import Mathlib
import Summits.NavierStokesRegularity.NavierStokesRegularity.Theorems.FilamentSkeletonRssSkeletonJ1RLiaSelfDerivWindow
import Summits.NavierStokesRegularity.NavierStokesRegularity.Theorems.FilamentSkeletonRssSkeletonJ1RLiaSelfEnvelope

/-!
# Crux `SkeletonJ1R` (stmt-NavierStokesRegularity-23610) · line `streamline_kantorovich_R` · toward stub F2-d (`LiaDefectDerivBL`, v7), brick S3′ (window zone) for B1′:
# THE WINDOW-ZONE MAJORANT OF THE SYMMETRIZED SELF-STRAND DERIVATIVE INTEGRAND for a curve with a LINEAR curvature envelope and `C³` window data

Hand `leafhand-ns-filamentskeletonrs-1` (gen 0), `--supports stmt-NavierStokesRegularity-23610 --as helper`.  MODEL rung, NEGATIVE side of the ladder:
kernel calculus for a HYPOTHETICAL filament-type blow-up skeleton; nothing here is a claim about Navier–Stokes regularity; the stub and the crux stay OPEN.

Derivative analogue of zone 1 of brick S3 (`…LiaSelfEnvelope.majorant_zone_window`): for `|σ − τ| ≤ R` and a unit-speed `C²` curve with envelope
`‖X″σ‖ ≤ ε₀ + ε₁|σ|`, which on the window `|p − τ| ≤ R` is `C³` (`X″` has derivative `Z` with `‖Z‖ ≤ H`, `‖Zp − Zτ‖ ≤ H′|p − τ|`), `κ_R ≥ ε₀ + ε₁(|τ|+R)`,
`κ_R R ≤ 1`:  `‖D(σ) − K_e(σ−τ)((σ−τ)²/2)•X′τ×Zτ‖ ≤ 8H′ + 84κ_R H + 8(κ_R R)²H·K_e(σ−τ)(σ−τ)²/2` (`majorant_zone_window_deriv`) — the inner brick S2′
(`…LiaSelfDerivWindow.norm_symmDerivIntegrand_sub_windowModel_le`) with segment curvature `κ_R`, local chord constant `η = (κ_R R)²/2` and the Lipschitz
bound of `X″` about `σ` obtained from `‖Z‖ ≤ H` by the mean-value inequality.  With `…LiaSelfDerivOuterZones` (zones 2′–3′) and `…LiaSelfDerivFrame` the
pointwise input of S3′ is complete.
-/

set_option linter.dupNamespace false -- `NavierStokesRegularity.NavierStokesRegularity` path/namespace repetition is the tree convention

noncomputable section

namespace Summit.NavierStokesRegularity.NavierStokesRegularity.Theorems.SkeletonJ1RLiaSelf

open Set Function Filter Real Topology MeasureTheory
open Literature.Analysis.FluidPDE
open scoped InnerProductSpace BigOperators

variable {X : ℝ → EuclideanSpace ℝ (Fin 3)}

/-- **Zone 1′ (log window `|σ − τ| ≤ R`) for the derivative integrand.** [folklore] -/
theorem majorant_zone_window_deriv (hX : ContDiff ℝ 2 X) (hunit : ∀ s, ‖deriv X s‖ = 1) {e : ℝ} (he : 0 < e)
    {τ σ R ε₀ ε₁ H H' κR : ℝ} {Z : ℝ → EuclideanSpace ℝ (Fin 3)} (hε₁ : 0 ≤ ε₁) (henv : ∀ σ, ‖deriv (deriv X) σ‖ ≤ ε₀ + ε₁ * |σ|)
    (hH0 : 0 ≤ H) (hH'0 : 0 ≤ H')
    (hZ : ∀ p, |p - τ| ≤ R → HasDerivAt (deriv (deriv X)) (Z p) p) (hZH : ∀ p, |p - τ| ≤ R → ‖Z p‖ ≤ H)
    (hZlip : ∀ p, |p - τ| ≤ R → ‖Z p - Z τ‖ ≤ H' * |p - τ|)
    (hκR : ε₀ + ε₁ * (|τ| + R) ≤ κR) (hsmall : κR * R ≤ 1) (hσ : |σ - τ| ≤ R) :
    ‖((-3 * ⟪X τ - X σ, deriv X τ - deriv X σ⟫_ℝ * ((‖X τ - X σ‖ ^ 2 + e ^ 2) ^ (5 / 2 : ℝ))⁻¹) • cross (deriv X σ) (X τ - X σ) +
        ((‖X τ - X σ‖ ^ 2 + e ^ 2) ^ (3 / 2 : ℝ))⁻¹ • (cross (deriv X σ) (deriv X τ - deriv X σ) + cross (deriv (deriv X) σ) (X τ - X σ))) -
        (((((σ - τ) ^ 2 + e ^ 2) ^ (3 / 2 : ℝ))⁻¹ * ((σ - τ) ^ 2 / 2)) • cross (deriv X τ) (Z τ))‖ ≤
      8 * H' + 84 * (κR * H) + 8 * (κR * R) ^ 2 * H * ((((σ - τ) ^ 2 + e ^ 2) ^ (3 / 2 : ℝ))⁻¹ * ((σ - τ) ^ 2 / 2)) := by
  have hR0 : 0 ≤ R := (abs_nonneg _).trans hσ
  have hκR0 : 0 ≤ κR := by
    have h := henv τ
    have : ε₀ + ε₁ * |τ| ≤ κR := by nlinarith [mul_nonneg hε₁ hR0]
    exact (norm_nonneg _).trans (h.trans this)
  -- the segment lies in the window
  have hsegW : ∀ p ∈ uIcc σ τ, |p - τ| ≤ R := fun p hp => ((abs_le_of_mem_uIcc (uIcc_comm σ τ ▸ hp)).1).trans hσ
  -- segment curvature ≤ κR
  have hκ' : ∀ p ∈ uIcc τ σ, ‖deriv (deriv X) p‖ ≤ κR := fun p hp =>
    (curvature_le_on_segment hε₁ henv τ σ p hp).trans (by nlinarith [mul_le_mul_of_nonneg_left hσ hε₁])
  have hκ : ∀ p ∈ uIcc σ τ, ‖deriv (deriv X) p‖ ≤ κR := fun p hp => hκ' p (uIcc_comm σ τ ▸ hp)
  -- C³ data on the segment
  have hZseg : ∀ p ∈ uIcc σ τ, HasDerivAt (deriv (deriv X)) (Z p) p := fun p hp => hZ p (hsegW p hp)
  have hZlipseg : ∀ p ∈ uIcc σ τ, ‖Z p - Z τ‖ ≤ H' * |p - τ| := fun p hp => hZlip p (hsegW p hp)
  have hZτ : ‖Z τ‖ ≤ H := hZH τ (by rw [sub_self, abs_zero]; exact hR0)
  -- X″ is H-Lipschitz about σ on the segment (mean value with ‖Z‖ ≤ H)
  have hHseg : ∀ q ∈ uIcc σ τ, ‖deriv (deriv X) q - deriv (deriv X) σ‖ ≤ H * |q - σ| := by
    intro q hq
    have h := Convex.norm_image_sub_le_of_norm_hasDerivWithin_le (f := deriv (deriv X)) (f' := Z)
      (fun p hp => (hZseg p hp).hasDerivWithinAt) (fun p hp => hZH p (hsegW p hp)) (convex_uIcc σ τ) left_mem_uIcc hq
    simpa [Real.norm_eq_abs] using h
  -- local oscillation ≤ κR·R, hence chord ≥ (1 − η)|σ − τ| with η = (κR R)²/2
  have hoscl : ∀ p ∈ uIcc τ σ, ‖deriv X p - deriv X τ‖ ≤ κR * R := by
    intro p hp
    have hsub : uIcc τ p ⊆ uIcc τ σ := uIcc_subset_uIcc left_mem_uIcc hp
    have h1 := norm_deriv_sub_deriv_le_on hX (τ := τ) (σ := p) (κ := κR) fun q hq => hκ' q (hsub hq)
    exact h1.trans (mul_le_mul_of_nonneg_left (((abs_le_of_mem_uIcc hp).1).trans hσ) hκR0)
  have hchord := chord_ge_of_local_osc hX hunit hoscl
  have hη0 : 0 ≤ (κR * R) ^ 2 / 2 := by positivity
  have hη1 : (κR * R) ^ 2 / 2 ≤ 1 / 2 := by
    have : (κR * R) ^ 2 ≤ 1 := by
      have h0 : 0 ≤ κR * R := mul_nonneg hκR0 hR0
      nlinarith
    linarith
  have h := norm_symmDerivIntegrand_sub_windowModel_le hX hunit he hκ hH0 hHseg hZseg hZτ hH'0 hZlipseg hη0 hη1 hchord
  calc _ ≤ 8 * H' + 84 * (κR * H) + 16 * ((κR * R) ^ 2 / 2) * H * ((((σ - τ) ^ 2 + e ^ 2) ^ (3 / 2 : ℝ))⁻¹ * ((σ - τ) ^ 2 / 2)) := h
    _ = _ := by ring

end Summit.NavierStokesRegularity.NavierStokesRegularity.Theorems.SkeletonJ1RLiaSelf

end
--------------------------------
◆ Task objective
After locating the line with "by the mean-value" in the material above, return it and each line after it exactly, ending at the line with "(((((σ - τ) ^ 2 + e ^ 2)".

◆ Completed exercise
bound of `X″` about `σ` obtained from `‖Z‖ ≤ H` by the mean-value inequality.  With `…LiaSelfDerivOuterZones` (zones 2′–3′) and `…LiaSelfDerivFrame` the
pointwise input of S3′ is complete.
-/

set_option linter.dupNamespace false -- `NavierStokesRegularity.NavierStokesRegularity` path/namespace repetition is the tree convention

noncomputable section

namespace Summit.NavierStokesRegularity.NavierStokesRegularity.Theorems.SkeletonJ1RLiaSelf

open Set Function Filter Real Topology MeasureTheory
open Literature.Analysis.FluidPDE
open scoped InnerProductSpace BigOperators

variable {X : ℝ → EuclideanSpace ℝ (Fin 3)}

/-- **Zone 1′ (log window `|σ − τ| ≤ R`) for the derivative integrand.** [folklore] -/
theorem majorant_zone_window_deriv (hX : ContDiff ℝ 2 X) (hunit : ∀ s, ‖deriv X s‖ = 1) {e : ℝ} (he : 0 < e)
    {τ σ R ε₀ ε₁ H H' κR : ℝ} {Z : ℝ → EuclideanSpace ℝ (Fin 3)} (hε₁ : 0 ≤ ε₁) (henv : ∀ σ, ‖deriv (deriv X) σ‖ ≤ ε₀ + ε₁ * |σ|)
    (hH0 : 0 ≤ H) (hH'0 : 0 ≤ H')
    (hZ : ∀ p, |p - τ| ≤ R → HasDerivAt (deriv (deriv X)) (Z p) p) (hZH : ∀ p, |p - τ| ≤ R → ‖Z p‖ ≤ H)
    (hZlip : ∀ p, |p - τ| ≤ R → ‖Z p - Z τ‖ ≤ H' * |p - τ|)
    (hκR : ε₀ + ε₁ * (|τ| + R) ≤ κR) (hsmall : κR * R ≤ 1) (hσ : |σ - τ| ≤ R) :
    ‖((-3 * ⟪X τ - X σ, deriv X τ - deriv X σ⟫_ℝ * ((‖X τ - X σ‖ ^ 2 + e ^ 2) ^ (5 / 2 : ℝ))⁻¹) • cross (deriv X σ) (X τ - X σ) +
        ((‖X τ - X σ‖ ^ 2 + e ^ 2) ^ (3 / 2 : ℝ))⁻¹ • (cross (deriv X σ) (deriv X τ - deriv X σ) + cross (deriv (deriv X) σ) (X τ - X σ))) -
        (((((σ - τ) ^ 2 + e ^ 2) ^ (3 / 2 : ℝ))⁻¹ * ((σ - τ) ^ 2 / 2)) • cross (deriv X τ) (Z τ))‖ ≤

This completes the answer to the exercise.